Optimistic compilation Because the interpreter is always available to run the bytecodes, HotSpot's dynamic compiler can assume that exceptions and other hard-to-optimize cases don't happen. If they do, HotSpot can revert to interpreting the bytecodes. For a static compiler, optimizing in a way that handles all the unusual cases is a very difficult and time-consuming process. By ignoring those cases, HotSpot can rapidly produce highly optimized code for the code that is most likely to run. That produces a lot of bang for the buck -- significant performance improvement for a small investment in optimization time.
The second major advantage of dynamic compilation is the ability to take into account information that is known only at runtime. Again, the details are proprietary. But it's not hard to imagine, for example, that if a method is invoked in a loop that has an upper index value of 10,000, it's an immediate candidate for optimization. If, on the other hand, the upper loop index value is 1, the optimizer will know to ignore that method and let it be interpreted. Because a static compiler has no way of knowing for sure what the values might be, it can't make such judgements.
One of the important optimizations HotSpot performs is inlining frequently-called methods. That means that instead of being invoked with the overhead of a method call, the method's code is copied into the calling routine and executed as though it had been coded there. The smaller the method, the more sense inlining makes. A one-line method might spend more than twice as much time entering and exiting the routine as it does executing.

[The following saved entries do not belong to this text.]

/-! ## The registered stub -/

/-- **Registered stub `stub_uvExtract` (skeleton v3 of crux `ROT`, by name and signature): UV extraction.**  For every
compact simple `G`, every lattice representation `r` and every positive unit map `a → 0`, `MomentBounds6 G r a` implies
`UVCompactAt r a`: along every subsequence `φ → ∞` of every admissible scheme there are a strictly increasing `ψ` and a
one-field family `S₁` (`S₁ 0 = δ`, `S₁ 1 = 0`) with bounded densities off the diagonal such that the centred,
`a⁻⁴`-renormalised lattice `n`-point distributions of `tr F²` (`n ≥ 2`) converge to `S₁ n` on all of `⁰𝒮ₙ` along
`φ ∘ ψ`.  Composition of `momentBounds_of_momentBounds6`, `exists_subseq_latticeDist_limit` (after a tail shift into
the regime `β ≥ β₄`, `a ≤ ℓ₄`; `a ≤ 1/24 ≤ 1` and the torus ranges come with the scheme) and
`offDiagDensity_of_tendsto_latticeDist`. [folklore; Glimm–Jaffe 1987 §6.1] -/
theorem stub_uvExtract : UVExtract := by
  intro G _ _ _ _ hG
  letI : MeasurableSpace G := borel G
  haveI : BorelSpace G := ⟨rfl⟩
  intro r a ha ha0 hMB6 sch hsch φ hφ
  classical
  obtain ⟨hunits, hβ, hranges⟩ := hsch
  obtain ⟨β₄, ℓ₄, K, hℓ₄, -, Hlim⟩ :=
    exists_subseq_latticeDist_limit r (momentBounds_of_momentBounds6 r a hMB6)
  -- the scheme seen along `φ`: couplings `→ ∞`, units `→ 0`
  have hβφ : Tendsto (fun k => sch.β (φ k)) atTop atTop := hβ.comp hφ
  have haφ : Tendsto (fun k => a (sch.β (φ k))) atTop (𝓝 0) := ha0.comp hβφ
  -- a tail beyond which the regime of toolkit VI-c holds
  obtain ⟨k₀, hk₀⟩ : ∃ k₀ : ℕ, ∀ k, k₀ ≤ k → β₄ ≤ sch.β (φ k) ∧ a (sch.β (φ k)) ≤ ℓ₄ :=
    eventually_atTop.1 ((hβφ.eventually_ge_atTop β₄).and (haφ.eventually (eventually_le_nhds hℓ₄)))
  have hreg_β : ∀ k, β₄ ≤ sch.β (φ (k + k₀)) := fun k => (hk₀ (k + k₀) (Nat.le_add_left _ _)).1
  have hreg_pos : ∀ k, 0 < a (sch.β (φ (k + k₀))) := fun k => ha _
  have hreg_1 : ∀ k, a (sch.β (φ (k + k₀))) ≤ 1 := fun k => by
    have h := (hranges (φ (k + k₀))).2.1
    rw [hunits] at h
    linarith
  have hreg_ℓ : ∀ k, a (sch.β (φ (k + k₀))) ≤ ℓ₄ := fun k => (hk₀ (k + k₀) (Nat.le_add_left _ _)).2
  have hreg_14 : ∀ k, 14 ≤ sch.L (φ (k + k₀)) := fun k => (hranges (φ (k + k₀))).2.2.1
  have hreg_L : ∀ k, (a (sch.β (φ (k + k₀))))⁻¹ * (a (sch.β (φ (k + k₀))))⁻¹ ≤ sch.L (φ (k + k₀)) := fun k => by
    have h := (hranges (φ (k + k₀))).2.2.2
    rwa [hunits] at h
  obtain ⟨φ₁, hφ₁, S, -, hSconv⟩ := Hlim (fun k => sch.β (φ (k + k₀))) (fun k => sch.L (φ (k + k₀)))
    hreg_β hreg_pos hreg_1 hreg_ℓ hreg_14 hreg_L
  -- the further subsequence `ψ = φ₁ + k₀` and the limit family
  have hψ : StrictMono fun k => φ₁ k + k₀ := fun i j hij => Nat.add_lt_add_right (hφ₁ hij) k₀
  obtain ⟨S₁, hS₁0, hS₁1, hS₁2⟩ : ∃ S₁ : SchwingerFamily E4, (∀ F, S₁ 0 F = F default) ∧ (∀ F, S₁ 1 F = 0) ∧
      ∀ n, 2 ≤ n → S₁ n = S n := by
    refine ⟨fun n => match n with
      | 0 => LabelledSchwingerFamily.evalAt (default : Fin 0 → E4)
      | 1 => 0
      | (m + 2) => S (m + 2), fun F => ?_, fun F => rfl, fun n hn => ?_⟩
    · exact LabelledSchwingerFamily.evalAt_apply _ _
    · obtain ⟨m, rfl⟩ : ∃ m, n = m + 2 := ⟨n - 2, by omega⟩
      rfl
  refine ⟨fun k => φ₁ k + k₀, hψ, S₁, hS₁1, ?_, ?_⟩
  -- convergence on `⁰𝒮` along `φ ∘ ψ`, then the density bound along the same lattices
  · have hθ : Tendsto (fun k => φ (φ₁ k + k₀)) atTop atTop := hφ.comp hψ.tendsto_atTop
    have hconv : ∀ n, 2 ≤ n → ∀ F : 𝓢((Fin n → E4), ℂ), IsOffDiagonal F →
        Tendsto (fun k => latticeDist r.ρ (sch.β (φ (φ₁ k + k₀))) (sch.L (φ (φ₁ k + k₀)))
          (sch.a (φ (φ₁ k + k₀))) r.curvature.F
          (wilsonTorusMean r.ρ (sch.β (φ (φ₁ k + k₀))) (sch.L (φ (φ₁ k + k₀))) r.curvature.F) n F)
          atTop (𝓝 (S₁ n F)) := by
      intro n hn F hF
      have h := hSconv n hn F hF
      rw [hS₁2 n hn]
      simp only [hunits]
      exact h
    exact offDiagDensity_of_tendsto_latticeDist r hMB6 (fun k => sch.a (φ (φ₁ k + k₀)))
      (fun k => sch.β (φ (φ₁ k + k₀))) (fun k => sch.L (φ (φ₁ k + k₀))) (fun k => hunits _) (hβ.comp hθ)
      (fun k => sch.a_pos _) (sch.tendsto_a.comp hθ) (sch.tendsto_L.comp hθ)
      (fun k => ⟨(hranges _).2.2.1, (hranges _).2.2.2⟩) S₁ hS₁0 hS₁1 hconv
  · intro n hn F hF
    have h := hSconv n hn F hF
    rw [hS₁2 n hn]
    simp only [Function.comp_apply, hunits]
    exact h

Inlining provides a tremendous boost in performance, but it has a size penalty. If every method in a program were copied to every place it was called from, the program would balloon to five or ten times its original size. But HotSpot optimizes only the critical sections of a program. The 80/20 rule says that 80 percent of a program's runtime is spent in 20 percent of the code. By inlining as much as possible of that 20 percent, HotSpot can achieve a significant boost in performance with an acceptable size penalty. Here, runtime information makes a big difference, because HotSpot knows where to find that critical 20 percent.
As with all good things, of course, there are tradeoffs. If a method is very large, the time spent entering and exiting it is only a small fraction of its execution time. In such a case, the space required to duplicate the method may not compare favorably to the time saved by inlining. So HotSpot undoubtedly has an upper limit on how large an inlined method can be. (The exact details, however, are proprietary.)

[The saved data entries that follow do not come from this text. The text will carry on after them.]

import Literature.AlgebraicGeometry.Frobenioids.FiberProducts
import Literature.AlgebraicGeometry.Frobenioids.IsometricPreStepsPullback
import HarnessLib

/-!
# Frobenioids I, Proposition 1.6 (vi), clause «Aut^sub-ample»: the repaired (true) form — transfer
# along pull-back lifts

Mochizuki, *The geometry of Frobenioids I: the general theory*, Kyushu J. Math. **62** (2008)
293–400, §1, Proposition 1.6 (vi), kurims text p. 28 [cite: MochizukiFrdI2008, Prop. 1.6(vi) p.28]
("(vi) A object of `C′` is Aut-ample (respectively, Aut^sub-ample; End-ample) if it projects to such
an object of `C`").

The printed clause «Aut^sub-ample» (`PreFrobenioid.Prop16viAutSubAmpleIf`) is FALSE as printed under
the cell's typing (kernel witness `SubAmpleTest.not_prop16viAutSubAmpleIf`,
`AutSubAmpleFiberProductCounterexample.lean`, seat abc-iut-found gen 2): a `C`-witness of the lifted
sub-automorphism and a `D′`-witness of the given one need not have matching bases.  THIS FILE records
the REPAIRED form that the lifting argument does prove (OURS, not a statement of the paper): if every
sub-automorphism of `A_D` lifts to a PULL-BACK endomorphism of `A` (Def. 1.2 (ii)), then every object
`(A, A′, α)` of `C′ = C ×_D D′` over `A` is `Aut^sub`-ample — the `D′`-witness `(B′, φ′, β′)` of
`f ∈ Aut^sub_{D′}(A′)` is lifted CARTESIANLY: a pull-back morphism `φ : W → A` over `D′→D (φ′)`
(Def. 1.3 (i)(c)) and the pull-back property of `φ` give an endomorphism `β` of `W` over `D′→D (β′)` with
`φ ∘ β = a ∘ φ`, which is a base-isomorphic pull-back morphism (two out of three), i.e. an isomorphism
(Remark 1.2.1); `((W, B′), (φ, φ′), (β, β′))` is then a witness in `C′`.  Elementary Frobenioids satisfy
the hypothesis (pull-back morphisms of `F_Φ` = linear isometries, Prop. 1.5), consistently with
Prop. 1.5 (i).  Nothing here bears on [IUTchIII] Cor. 3.12.
-/

namespace Literature.AlgebraicGeometry.Frobenioids

open CategoryTheory Opposite

universe w v v' v'' u u' u''

namespace PreFrobenioid

variable {D : Type u} [Category.{v} D] {D' : Type u'} [Category.{v'} D']
  {Φ : Dᵒᵖ ⥤ CommMonCat.{w}} {C : Type u''} [Category.{v''} C]
  {F : C ⥤ ElemFrobenioid Φ} {G : D' ⥤ D}

/-- The image under `D′ → D` of a sub-automorphism of `A′`, conjugated to `A_D` along
`α : A_D ≅ D′→D (A′)`, is a sub-automorphism of `A_D`. [cite: MochizukiFrdI2008, §0 p.14] -/
theorem conj_map_mem_autSub (X : FiberProduct F G) {f' : X.snd ⟶ X.snd} (hf' : f' ∈ autSub X.snd) :
    X.e.hom ≫ G.map f' ≫ X.e.inv ∈ autSub (baseObj F X.fst) := by
  obtain ⟨B', φ', β', hw'⟩ := hf'
  refine ⟨G.obj B', G.map φ' ≫ X.e.inv, G.mapIso β', ?_⟩
  rw [Functor.mapIso_hom, ← Category.assoc, ← G.map_comp, hw', G.map_comp, Category.assoc,
    Category.assoc, Iso.inv_hom_id_assoc]

/-- **Prop. 1.6 (vi), clause «Aut^sub-ample», REPAIRED form (OURS):** if every sub-automorphism of
`A_D` lifts to a pull-back endomorphism of `A`, then every object of `C′ = C ×_D D′` projecting to `A`
is `Aut^sub`-ample (`C → F_Φ` a Frobenioid; no hypothesis on `D′ → D`).
[cite: MochizukiFrdI2008, Prop. 1.6(vi) p.28] -/
theorem isAutSubAmple_fiberProduct_of_pullback_lifts (hF : IsFrobenioid F) (X : FiberProduct F G)
    (h : ∀ f ∈ autSub (baseObj F X.fst), ∃ a : X.fst ⟶ X.fst, IsPullbackMorphism F a ∧ Base F a = f) :
    IsAutSubAmple (fiberProductFunctor F G) X := by
  intro f' hf'
  change X.snd ⟶ X.snd at f'
  obtain ⟨a, ha, hab⟩ := h _ (conj_map_mem_autSub X hf')
  obtain ⟨B', φ', β', hw'⟩ := hf'
  change B' ⟶ X.snd at φ'
  replace hw' : β'.hom ≫ φ' = φ' ≫ f' := hw'
  -- a pull-back morphism `φ : W → A` over `D′→D (φ′) ∘ α⁻¹`
  obtain ⟨W, φ, ω, hφ, hφb⟩ := exists_isPullbackMorphism_over hF X.fst (G.map φ' ≫ X.e.inv)
  -- the cartesian lift of `a ∘ φ` along `φ` over `ω ∘ D′→D (β′) ∘ ω⁻¹`
  have hb : Base F (φ ≫ a) = (ω.hom ≫ G.map β'.hom ≫ ω.inv) ≫ Base F φ := by
    rw [base_comp, hab, hφb]
    simp only [Category.assoc, Iso.inv_hom_id_assoc]
    rw [← G.map_comp_assoc, ← G.map_comp_assoc, hw']
  obtain ⟨β, hβφ, hβb⟩ := hφ.exists_lift (φ ≫ a) (ω.hom ≫ G.map β'.hom ≫ ω.inv) hb
  -- `β` is a base-isomorphic pull-back morphism (two out of three), hence an isomorphism
  have hβpb : IsPullbackMorphism F β :=
    IsPullbackMorphism.of_comp F hφ (by rw [hβφ]; exact hφ.comp F ha)
  haveI : IsIso (Base F β) := by rw [hβb]; infer_instance
  haveI : IsIso β := (isPullbackMorphism_and_isBaseIso_iff_isIso F β).mp ⟨hβpb, ‹IsIso (Base F β)›⟩
  -- the witness `((W, B′, ω), (φ, φ′), (β, β′))` in `C′`
  have wψ : Base F φ ≫ X.e.hom = ω.hom ≫ G.map φ' := by
    rw [hφb]; simp only [Category.assoc, Iso.inv_hom_id, Category.comp_id]
  have wβ : Base F β ≫ ω.hom = ω.hom ≫ G.map β'.hom := by
    rw [hβb]; simp only [Category.assoc, Iso.inv_hom_id, Category.comp_id]
  have wa : Base F a ≫ X.e.hom = X.e.hom ≫ G.map f' := by
    rw [hab]; simp only [Category.assoc, Iso.inv_hom_id, Category.comp_id]
  let Y : FiberProduct F G := ⟨W, B', ω⟩
  let ψ : Y ⟶ X := ⟨φ, φ', wψ⟩
  refine ⟨⟨a, f', wa⟩, ⟨Y, ψ, CFP.isoMk (X := Y) (Y := Y) (asIso β) β' wβ, ?_⟩, rfl⟩
  exact CFP.hom_ext hβφ hw'

end PreFrobenioid

end Literature.AlgebraicGeometry.Frobenioids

Finally, because HotSpot does optimistic compilation, it can inline only the normally-executing methods, instead of every possible method. So it can ignore difficult cases that rarely occur instead of working hard to resolve them. That way, you get the maximum performance payoff for the minimum optimization effort.

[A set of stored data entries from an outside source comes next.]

/-! ## 1. The five stubs -/

/-- **STUB 1 — summand inheritance at an ordinary prime** (verbatim `Birth.stub_summand_inherits`): in the
crux's situation the irreducible exact summand `σ` is (a) unramified at all but finitely many places,
(b) crystalline-ordinary at every `v ∣ ℓ₀`, (c) de Rham at every `v ∣ ℓ₀` for the pinned Fontaine datum.
Why true: Satake uniqueness + Chebotarev + Brauer–Nesbitt give `ρ₀^ss ≅ ρ₁^ss`; `σ` is a Jordan–Hölder
constituent of both; constituents inherit a.e.-unramifiedness, the induced ordinary sub-flag (exponents a
strictly decreasing subsequence) and de Rham-ness (AHTW Thm 1.2.1 for the avatars; subquotients).
[cite: AHTW2026, Thm. 1.2.1] [cite: DeligneSerreASENS1974, Lemme 3.2] -/
theorem stub_summand_inherits :
    ∀ (K : Type) [Field K] [NumberField K], (NumberField.IsTotallyReal K ∨ NumberField.IsCMField K) → ∀ (p : ℕ) (hcpt : Literature.NumberTheory.Automorphic.isCompact_glFiniteIntegralLevel p K) (π : Literature.NumberTheory.Automorphic.CuspidalAutomorphicRepData p K hcpt), π.1.IsLAlgebraic → (∃ T : Literature.NumberTheory.Automorphic.InfinityType K p, π.1.HasInfinityType T ∧ T.IsRegular) → ∀ (ℓ₀ : ℕ) [Fact ℓ₀.Prime] (ι₀ : PadicAlgCl ℓ₀ ≃+* ℂ), (∃ ρ₁ : Literature.NumberTheory.GaloisRepresentations.FramedGaloisRep K (PadicAlgCl ℓ₀) p, (∀ᶠ v : IsDedekindDomain.HeightOneSpectrum (NumberField.RingOfIntegers K) in Filter.cofinite, Summit.Langlands.SatakeFrobCompatibleAt ι₀ π.1 ρ₁ v) ∧ ∀ v : IsDedekindDomain.HeightOneSpectrum (NumberField.RingOfIntegers K), ((ℓ₀ : ℕ) : NumberField.RingOfIntegers K) ∈ v.asIdeal → ρ₁.IsCrystallineOrdinaryAt ℓ₀ v) → ∀ (ρ₀ : Literature.NumberTheory.GaloisRepresentations.FramedGaloisRep K (PadicAlgCl ℓ₀) p), (∀ᶠ v : IsDedekindDomain.HeightOneSpectrum (NumberField.RingOfIntegers K) in Filter.cofinite, Summit.Langlands.SatakeFrobCompatibleAt ι₀ π.1 ρ₀ v) → ∀ (k : ℕ), 0 < k → k < p → ∀ (σ : Literature.NumberTheory.GaloisRepresentations.FramedGaloisRep K (PadicAlgCl ℓ₀) k) (τ : Literature.NumberTheory.GaloisRepresentations.FramedGaloisRep K (PadicAlgCl ℓ₀) (p - k)), σ.toGaloisRep.IsIrreducible → (∀ g : Field.absoluteGaloisGroup K, ρ₀.charpoly g = σ.charpoly g * τ.charpoly g) → (∀ᶠ v : IsDedekindDomain.HeightOneSpectrum (NumberField.RingOfIntegers K) in Filter.cofinite, σ.IsUnramifiedAt v) ∧ (∀ v : IsDedekindDomain.HeightOneSpectrum (NumberField.RingOfIntegers K), ((ℓ₀ : ℕ) : NumberField.RingOfIntegers K) ∈ v.asIdeal → σ.IsCrystallineOrdinaryAt ℓ₀ v) ∧ (∀ (v : IsDedekindDomain.HeightOneSpectrum (NumberField.RingOfIntegers K)) (hv : ((ℓ₀ : ℕ) : NumberField.RingOfIntegers K) ∈ v.asIdeal), (Literature.NumberTheory.PAdicHodge.fontainePstAdicCompletion v ℓ₀ hv).IsDeRhamFramed (σ.toLocal v)) := by
  sorry

/-- **STUB 2 — ordinary potential automorphy with field control, BIG-OR-ABELIAN sector** (citation-grade):
`K` totally real or CM, `k ≥ 1`, `σ : Γ_K → GL_k(ℚ̄_ℓ₀)` irreducible, a.e. unramified, crystalline-ordinary
and de Rham (pinned datum) above `ℓ₀`, and either `k = 1` or `σ` is Qian-good over some finite Galois CM
`K₁/K` (hypotheses (iii)–(iv) of `Qian2022.potentialAutomorphy_ordinary` verbatim for some residual `τ` of
`σ|_{K₁}`) ⟹ a finite Galois CM `F'/K` with `σ|_{F'}` irreducible and `Qian2022.IsAutomorphic ι₀ (σ|_{F'})`.
Why true: `k = 1`: a de Rham (locally algebraic) a.e.-unramified `ℓ₀`-adic character is the avatar of an
algebraic Hecke character (class field theory, Weil; `F' :=` any CM quadratic / `K` itself).  `k ≥ 2`:
apply Qian Thm 1.4 over `K₁` to `r := σ|_{K₁}` with `K^{av} ⊇` the fixed field of `ker τ` (so the image of
`τ` does not shrink over `F'`, keeping `σ|_{F'}` residually absolutely irreducible, hence irreducible);
`IsOrdinaryRegularAt` from `IsCrystallineOrdinaryAt` at the canonical Artin datum (`ε ∘ Art = N⁻¹` on
units); de Rham / a.e.-unramified / ordinary pass to `σ|_{K₁}`; `F'/K₁` Galois CM from the fact, and
`F'/K` Galois because Qian's `F' = K₁ · L̃` with `L̃/ℚ` Galois (held text pp. 21–24) and `K₁/K` Galois —
a proof-grade, not statement-grade, clause (the one delta on the vendored statement); finally
`(σ|_{K₁})|_{F'} ≃ σ|_{F'}` (`nonempty_equiv_restrictField_restrictField`).  Not the crux (no automorphic
origin, no descent, Qian-form conclusion) and not the summit.
[cite: Qian2022, Thm. 1.4] [cite: AllenCalegariCaraianiGeeEtAl2023, Thm. 6.1.2] -/
theorem stub_potentiallyAutomorphic_big :
    ∀ (K : Type) [Field K] [NumberField K], (NumberField.IsTotallyReal K ∨ NumberField.IsCMField K) → ∀ (k : ℕ), 0 < k → ∀ (ℓ₀ : ℕ) [Fact ℓ₀.Prime] (ι₀ : PadicAlgCl ℓ₀ ≃+* ℂ) (σ : Literature.NumberTheory.GaloisRepresentations.FramedGaloisRep K (PadicAlgCl ℓ₀) k), σ.toGaloisRep.IsIrreducible → (∀ᶠ v : IsDedekindDomain.HeightOneSpectrum (NumberField.RingOfIntegers K) in Filter.cofinite, σ.IsUnramifiedAt v) → (∀ v : IsDedekindDomain.HeightOneSpectrum (NumberField.RingOfIntegers K), ((ℓ₀ : ℕ) : NumberField.RingOfIntegers K) ∈ v.asIdeal → σ.IsCrystallineOrdinaryAt ℓ₀ v) → (∀ (v : IsDedekindDomain.HeightOneSpectrum (NumberField.RingOfIntegers K)) (hv : ((ℓ₀ : ℕ) : NumberField.RingOfIntegers K) ∈ v.asIdeal), (Literature.NumberTheory.PAdicHodge.fontainePstAdicCompletion v ℓ₀ hv).IsDeRhamFramed (σ.toLocal v)) → (k = 1 ∨ ∃ (K₁ : Type) (_ : Field K₁) (_ : NumberField K₁) (_ : Algebra K K₁), IsGalois K K₁ ∧ NumberField.IsCMField K₁ ∧ ∃ τ : Field.absoluteGaloisGroup K₁ →* GL (Fin k) (Literature.NumberTheory.GaloisRepresentations.padicAlgClResidueField ℓ₀), (σ.restrictField K₁).IsResidualRepOf (RingHom.id _) τ ∧ Literature.NumberTheory.GaloisRepresentations.IsAbsIrreducible τ ∧ Literature.NumberTheory.GaloisRepresentations.IsDecomposedGeneric τ ∧ Literature.NumberTheory.GaloisRepresentations.IsAbsIrreducible (τ.comp (Literature.NumberTheory.GaloisRepresentations.absGaloisGroupAdjoinRootsOfUnity K₁ ℓ₀).subtype) ∧ Literature.NumberTheory.GaloisRepresentations.Subgroup.IsEnormous ((Literature.NumberTheory.GaloisRepresentations.absGaloisGroupAdjoinRootsOfUnity K₁ ℓ₀).map τ) ∧ ∃ g : Field.absoluteGaloisGroup K₁, g ∉ Literature.NumberTheory.GaloisRepresentations.absGaloisGroupAdjoinRootsOfUnity K₁ ℓ₀ ∧ ∃ c : Literature.NumberTheory.GaloisRepresentations.padicAlgClResidueField ℓ₀, ((τ g : GL (Fin k) (Literature.NumberTheory.GaloisRepresentations.padicAlgClResidueField ℓ₀)) : Matrix (Fin k) (Fin k) (Literature.NumberTheory.GaloisRepresentations.padicAlgClResidueField ℓ₀)) = c • (1 : Matrix (Fin k) (Fin k) (Literature.NumberTheory.GaloisRepresentations.padicAlgClResidueField ℓ₀))) → ∃ (F' : Type) (_ : Field F') (_ : NumberField F') (_ : Algebra K F') (_ : IsGalois K F'), NumberField.IsCMField F' ∧ (σ.restrictField F').toGaloisRep.IsIrreducible ∧ Literature.NumberTheory.Automorphic.Qian2022.IsAutomorphic ι₀ (σ.restrictField F') := by
  sorry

When dynamic compilation succeeds -- and when it doesn't
In the large majority of cases, HotSpot provides an extreme performance advantage over JIT technology, not to mention normal JVM interpretation. But, as with any performance-enhancing technology, the HotSpot dynamic compiler fails to achieve optimum performance in distinct cases. For example, the profiler might decide to optimize a piece of code just as it finished executing for the last time. In an extreme case, the optimizer could conceivably run around optimizing every method just as it finished executing for the last time, which obviously wouldn't work out at all. Fortunately, such cases are rare.
HotSpot would perform badly in a 100 percent compute-bound application with little or no garbage collection, no thread synchronization, and very small amounts of initialization code. An example of such an application might be one that multiplied the first 1,000 prime numbers together and displayed the result. For such a program, a good JIT would provide superior performance because the JIT doesn't wait before optimizing -- it optimizes everything preemptively.